To raise quality standards and build a truly sustainable high-quality culture throughout a society takes hard work and determination. But it also takes consensus on what constitutes a high-quality society. What do we agree on in Ghana, when our major political parties seem unable to agree on anything – other than that which benefits their principal actors as individuals? And these days also on demonstrating bipartisan solidarity when it comes to calling on bereaved VIPs to express condolences at funeral ceremonies? Whether those funerals be the one day, one week, one month, one year or one decade ceremony! Where is our jointly owned living, organic, long-term development plan – one which can survive multiple electoral cycles?
So how, in such a fractious environment of political incivility, can we ever manage to progress sustained quality improvement efforts that yield positive society-wide impacts?
We in Africa and Ghana must define for ourselves what we mean by QUALITY. We must certainly learn from all experiences and knowledge that we can find anywhere in the world, for we are a part of the globe, and all global knowledge must be ours too. But it is only we who must study our historical evolution, concrete conditions, and circumstances, to produce the best solutions suited for our societies. The Akan proverb says it all: Obi ntumi nto Anansesɛm nkyerɛ Ntikuma
Whatever we decide to do, we must also wage war on mediocrity. The knowledge of excellence and a true motivation to attain it, are what, when all is said and done, quality is – or should be about. We must free the search for quality in Ghana from parochial provinces of product experience and customer service, to think differently about quality. That is the path to greatness. Wherever quality thinking has made a lasting and sustainable difference to a society, it has taken on the status of a concrete civilisational ambition to attain and achieve a higher and fairer culture for all. This is why so many people speak about a Quality Revolution.

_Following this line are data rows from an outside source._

/-!
# Faltings 1983, Satz 4 for an elliptic curve: the core fact at a real place, at a
# multiplicative place, and at a place `v ∤ ℓ` of non-integral `j`

Theorem-only `Proofs` companion of `Literature.AlgebraicGeometry.Motives.FaltingsECEndCore`, which
vendors the named fact
`Literature.AlgebraicGeometry.Motives.exists_eq_smul_one_of_equivariant_of_not_hasRationalCM W ℓ`
— the residual core of G. Faltings, *Endlichkeitssätze für abelsche Varietäten über
Zahlkörpern*, Invent. Math. 73 (1983), §5 Satz 4 for `A = E` an elliptic curve over a number
field `K` (Engl. transl.: Cornell–Silverman, *Arithmetic Geometry*, Ch. II, §5 Theorem 4; held
copy `book:cornellnd-arithmetic-geometry`, PDF pp. 89–90): for `End_K(E) = ℤ` and `V_ℓ E`
without `Γ_K`-stable `ℚ_ℓ`-line, every `Γ_K`-equivariant endomorphism of `V_ℓ E` is a scalar
(`End_{Γ_K}(V_ℓ E) = ℚ_ℓ`; equivalently the image of `Γ_K` in `GL(V_ℓ E)` is not abelian,
`FaltingsECEndCoreProofs`). After `WeierstrassCurve.shafarevich_finite_goodReductionOutside_holds`
(Shafarevich's Thm. IX.6.1, `ShafarevichGoodReductionProofs`) and
`WeierstrassCurve.finite_isogenyClass_holds` (Cor. IX.6.2, `IsogenyClassFiniteProofs`) this fact
is *all* that separates the tree from Satz 4 for `E` (`FaltingsECEndAssemblyProofs`) and from
Faltings' subspace statement for `E × E` (`FaltingsECSubspacesProofs`).

The one obstruction is an irreducible but not absolutely irreducible `V_ℓ E`: its commutant would
be a quadratic field `F' ⊃ ℚ_ℓ` with `ρ_ℓ(Γ_K) ⊆ F'ˣ` abelian (J.-P. Serre, *Abelian ℓ-adic
representations and elliptic curves* (1968), Ch. IV, §2.2: the image is not contained in a
non-split Cartan subgroup). In linear algebra: a non-scalar equivariant `G` puts every `ρ_ℓ(σ)`
in `ℚ_ℓ + ℚ_ℓ G` (`commute_of_forall_commute_of_not_exists_eq_smul_one`, `FaltingsECEndCoreProofs`),
so the `ρ_ℓ(σ)` commute pairwise, and then the common fixed space of **any** subset of `Γ_K` is
`Γ_K`-stable; if some subset fixes exactly a line, irreducibility is contradicted
(`exists_eq_smul_one_of_forall_commute_of_fixed_line`). This file **proves the core fact** in the
three situations where the tree exhibits such a subset:

1. **`K` has a real place** (in particular `K = ℚ`): a complex conjugation `c ∈ Γ_K` attached to
   a real embedding `φ : K →+* ℝ` (`Literature.NumberTheory.GaloisRepresentations.exists_isComplexConjugation`)
   is an involution with `det ρ_ℓ(c) = χ_ℓ(c) = -1` (the Weil pairing,
   `WeierstrassCurve.det_galoisRepTate_eq_cyclotomicCharacter` with
   `WeierstrassCurve.exists_weilPairing_holds`, *AEC* III.8; `χ_ℓ(c) = -1`,
   `GaloisRep.cyclotomicCharacter_of_isComplexConjugation`, Serre 1968, I.1.2), so it fixes
   exactly a line of the plane `V_ℓ E` (an involution inside `F'ˣ` would be `±1`, of
   determinant `1`).
2. **`E` has multiplicative reduction at a finite place `v ∤ ℓ`**: the inertia group `I_𝔓`,
   `𝔓 ∣ v`, fixes exactly a line of `V_ℓ E` — Silverman, *Advanced Topics*, Thm. IV.10.2(a),
   multiplicative case, `codim (V_ℓ E)^{I_𝔓} = 1`, a **theorem** of the tree
   (`WeierstrassCurve.codimFixed_inertia_rationalTate_eq_one_of_hasMultiplicativeReductionAt_holds`,
   `InertiaInvariantsMultiplicativeProofs`; in print via the Tate curve, *ATAEC* V.5.3).
3. **`ord_v(j(E)) < 0` at a finite place `v ∤ ℓ`** (potentially multiplicative reduction, any
   residue characteristic): a quadratic twist `E^{(d)}` has multiplicative reduction at `v` (the
   Tate form of invariant `j(E)`, *ATAEC* V.5 Thm. 5.3 with Lemma 5.1, the tree's
   `WeierstrassCurve.exists_hasMultiplicativeReductionAt_quadraticTwist_of_one_lt_valuation_j`;
   for `v ∤ 6ℓ` also *AEC* VII.5.5, `WeierstrassCurve.exists_hasMultiplicativeReductionAt_quadraticTwist`),
   its inertia acts unipotently and non-trivially, hence still non-trivially on the index-`≤ 2`
   subgroup `H = I_𝔓 ∩ Γ_{K(√d)}` (`ρ(σ)² = 1` and `ρ(σ)` unipotent force `ρ(σ) = 1`), and
   `E ≅ E^{(d)}` over `K(√d)` (`WeierstrassCurve.finrank_tateModule_fixedPoints_quadraticTwist_eq`,
   `TateModuleTwistTransportProofs`) transports the line `(V_ℓ E^{(d)})^H` to `(V_ℓ E)^H`.

Cases 2–3 are the `ℓ`-adic shadow of Serre's original argument for curves with non-integral `j`
(1968, IV.2.2 with Appendix A.1: the Tate curve makes inertia act through a non-trivial
unipotent, which no non-split Cartan subgroup contains). In all cases the hypothesis
`End_K(E) = ℤ` is not used. What remains open in the tree is the core fact for a totally
imaginary `K` and a pair `(E, ℓ)` such that `j(E)` is integral at every place `v ∤ ℓ`: there
Serre's proof needs the local algebraicity of abelian semisimple rational `ℓ`-adic
representations (Tate's Hodge–Tate decomposition, 1968 Ch. III; 1972 for integral `j`) and
Faltings' proof needs Sätze 1–2 for the abelian surfaces `(E × E)/G_n`; at a place `v ∣ ℓ` with
`ord_v(j) < 0` the same unipotent would come from the Tate curve at `ℓ`, which the tree does not
have.

## Contents (all proved; no definitions, no new named facts)

* Linear algebra in a plane over a field: `finrank_ker_sub_one_eq_one_of_mul_self_eq_one` (an
  involution of determinant `-1 ≠ 1` fixes exactly a line),
  `exists_eq_smul_one_of_forall_commute_of_fixed_line` (a family with no stable line and a subset
  fixing exactly a line has scalar commutant), `exists_eq_smul_one_of_forall_commute_of_det_eq_neg_one`
  (the involution case).
* `rationalGaloisRepTate_mul_self_of_isComplexConjugation`,
  `det_rationalGaloisRepTate_of_isComplexConjugation`: `ρ_ℓ(c)² = 1`, `det ρ_ℓ(c) = -1` on `V_ℓ E`.
* `exists_eq_smul_one_of_equivariant_of_codimFixed_eq_one`: a subgroup `H ≤ Γ_K` with
  `codim (V_ℓ E)^H = 1` makes the commutant of an irreducible `V_ℓ E` scalar.
* `exists_codimFixed_eq_one_of_hasMultiplicativeReductionAt_quadraticTwist`: for a twist
  `E^{(d)}` multiplicative at `v ∤ ℓ`, such an `H` exists (`I_𝔓 ∩ Γ_{K(√d)}`);
  `exists_codimFixed_eq_one_of_one_lt_valuation_j` (`v ∤ 6ℓ`) and
  `exists_codimFixed_eq_one_of_one_lt_valuation_j'` (`v ∤ ℓ`): hence for `ord_v(j) < 0`.
* `exists_eq_smul_one_of_equivariant_of_realEmbedding`,
  `exists_eq_smul_one_of_equivariant_of_hasMultiplicativeReductionAt`,
  `exists_eq_smul_one_of_equivariant_of_one_lt_valuation_j` (primed form: `v ∤ ℓ` only):
  `End_{Γ_K}(V_ℓ E) = ℚ_ℓ` for irreducible `V_ℓ E` in the three cases (no hypothesis on
  `End_K(E)`).
* `exists_eq_smul_one_of_equivariant_of_not_hasRationalCM_of_realEmbedding`, `…_rat`,
  `…_of_hasMultiplicativeReductionAt`, `…_of_one_lt_valuation_j`, `…_of_one_lt_valuation_j'`: the
  named core fact in the three cases.
* `mem_span_range_tateEndRingHom_iff_of_realEmbedding`, `…_rat`, `…_of_hasMultiplicativeReductionAt`,
  `…_of_one_lt_valuation_j`: **Faltings' Satz 4 for `E`** (`End_K(E) ⊗ ℤ_ℓ ≅ End_{Γ_K}(T_ℓ E)`),
  unconditionally, over a number field with a real place, resp. for a curve with a multiplicative
  place `v ∤ ℓ`, resp. with `ord_v(j) < 0` at some `v ∤ 6ℓ` (primed form: at some `v ∤ ℓ`).
* `stable_subspace_prod_eq_range_of_realEmbedding`, `…_rat`, `…_of_hasMultiplicativeReductionAt`,
  `…_of_one_lt_valuation_j`, `…_of_one_lt_valuation_j'`: Faltings' subspace statement for `E × E`
  in the three cases.
* `mem_span_range_tateModule_map_of_equivariant_self_of_realEmbedding`, `…_rat`,
  `…_of_hasMultiplicativeReductionAt`, `…_of_one_lt_valuation_j`, `…_of_one_lt_valuation_j'`:
  Faltings' Korollar 1 for the pair `(E, E)` in the three cases.

## References

* [Faltings1983Endlichkeit] G. Faltings, Invent. Math. 73 (1983), 349–366, §5 Satz 4 and
  Korollar 1; Engl. transl. in Cornell–Silverman (eds.), *Arithmetic Geometry* (1986), Ch. II §5
  (held copy `book:cornellnd-arithmetic-geometry`, PDF pp. 89–90; read).
* [Serre1968] J.-P. Serre, *Abelian ℓ-adic representations and elliptic curves*, Benjamin 1968,
  Ch. I §1.2 (`χ_ℓ(c) = -1`), Ch. IV §2.2 and Appendix A.1 (the image of `ρ_ℓ` for a non-CM
  curve; the case of non-integral `j` through the Tate curve).
* [SilvermanAEC2009] J. H. Silverman, *The Arithmetic of Elliptic Curves*, 2nd ed., Prop. III.8.1,
  Prop. III.8.3 (`det ρ_ℓ = χ_ℓ`), Prop. VII.5.5, Thm. IX.6.1, Cor. IX.6.2, X.5 Cor. 5.4.
* [SilvermanATAEC1994] J. H. Silverman, *Advanced Topics in the Arithmetic of Elliptic Curves*,
  Thm. IV.10.2(a),(b) and their proof (PDF pp. 358–362); V.5 Lemma 5.1 and Thm. 5.3 (the Tate
  curve and its twists).

## Design

Theorems only; `noncomputable section`; one universe `u`; base field `K : Type u` with the
instance hypotheses `[NumberField K] [W.IsElliptic]` quantified inside the named facts, as in
`FaltingsECEndCore`; the real place enters as an explicit `φ : K →+* ℝ` (for `K = ℚ`:
`Rat.castHom ℝ`), the multiplicative place as `v : HeightOneSpectrum (𝓞 K)` with
`(ℓ : 𝓞 K) ∉ v.asIdeal` and `W.HasMultiplicativeReductionAt v`, as in `HasseWeilAbelianConductor`,
and non-integral `j` as `1 < v.valuation K W.j` (with `v.valuation K 2 = 1`,
`v.valuation K 3 = 1` in the unprimed forms, as in `QuadraticTwistMultiplicativeReductionProofs`;
without them in the primed forms, as in `QuadraticTwistTateFormProofs`).
The linear algebra is stated for a plain family `ρ : G → Module.End F V`, as in
`FaltingsECEndCoreProofs`, with which the file composes.
-/

noncomputable section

Quality must disrupt cultures to improve society
Ambitions for more quality in society spur holistic innovation – by definition, thinking and acting differently to improve life. We must open the windows of the static mimicry of past rituals we sometimes call culture and let in fresh air from science. Science is used here in its broadest and most expansive meaning. Organic cultures breathe; they adapt from learning acquired through lived experience.
Knowledge is the primary productive force, in any serious society. It must impact culture. Culture is behaviour at scale; it cannot be static. Culture is not just simplistically mimicking how our forebears lived, as acts of nostalgia. Culture must embrace new knowledge and adapt; it is not stuck in our genetics as a people. We must retain all beneficial aspects of the cultures of our ancestors – but that which we now have the tools to improve, we must.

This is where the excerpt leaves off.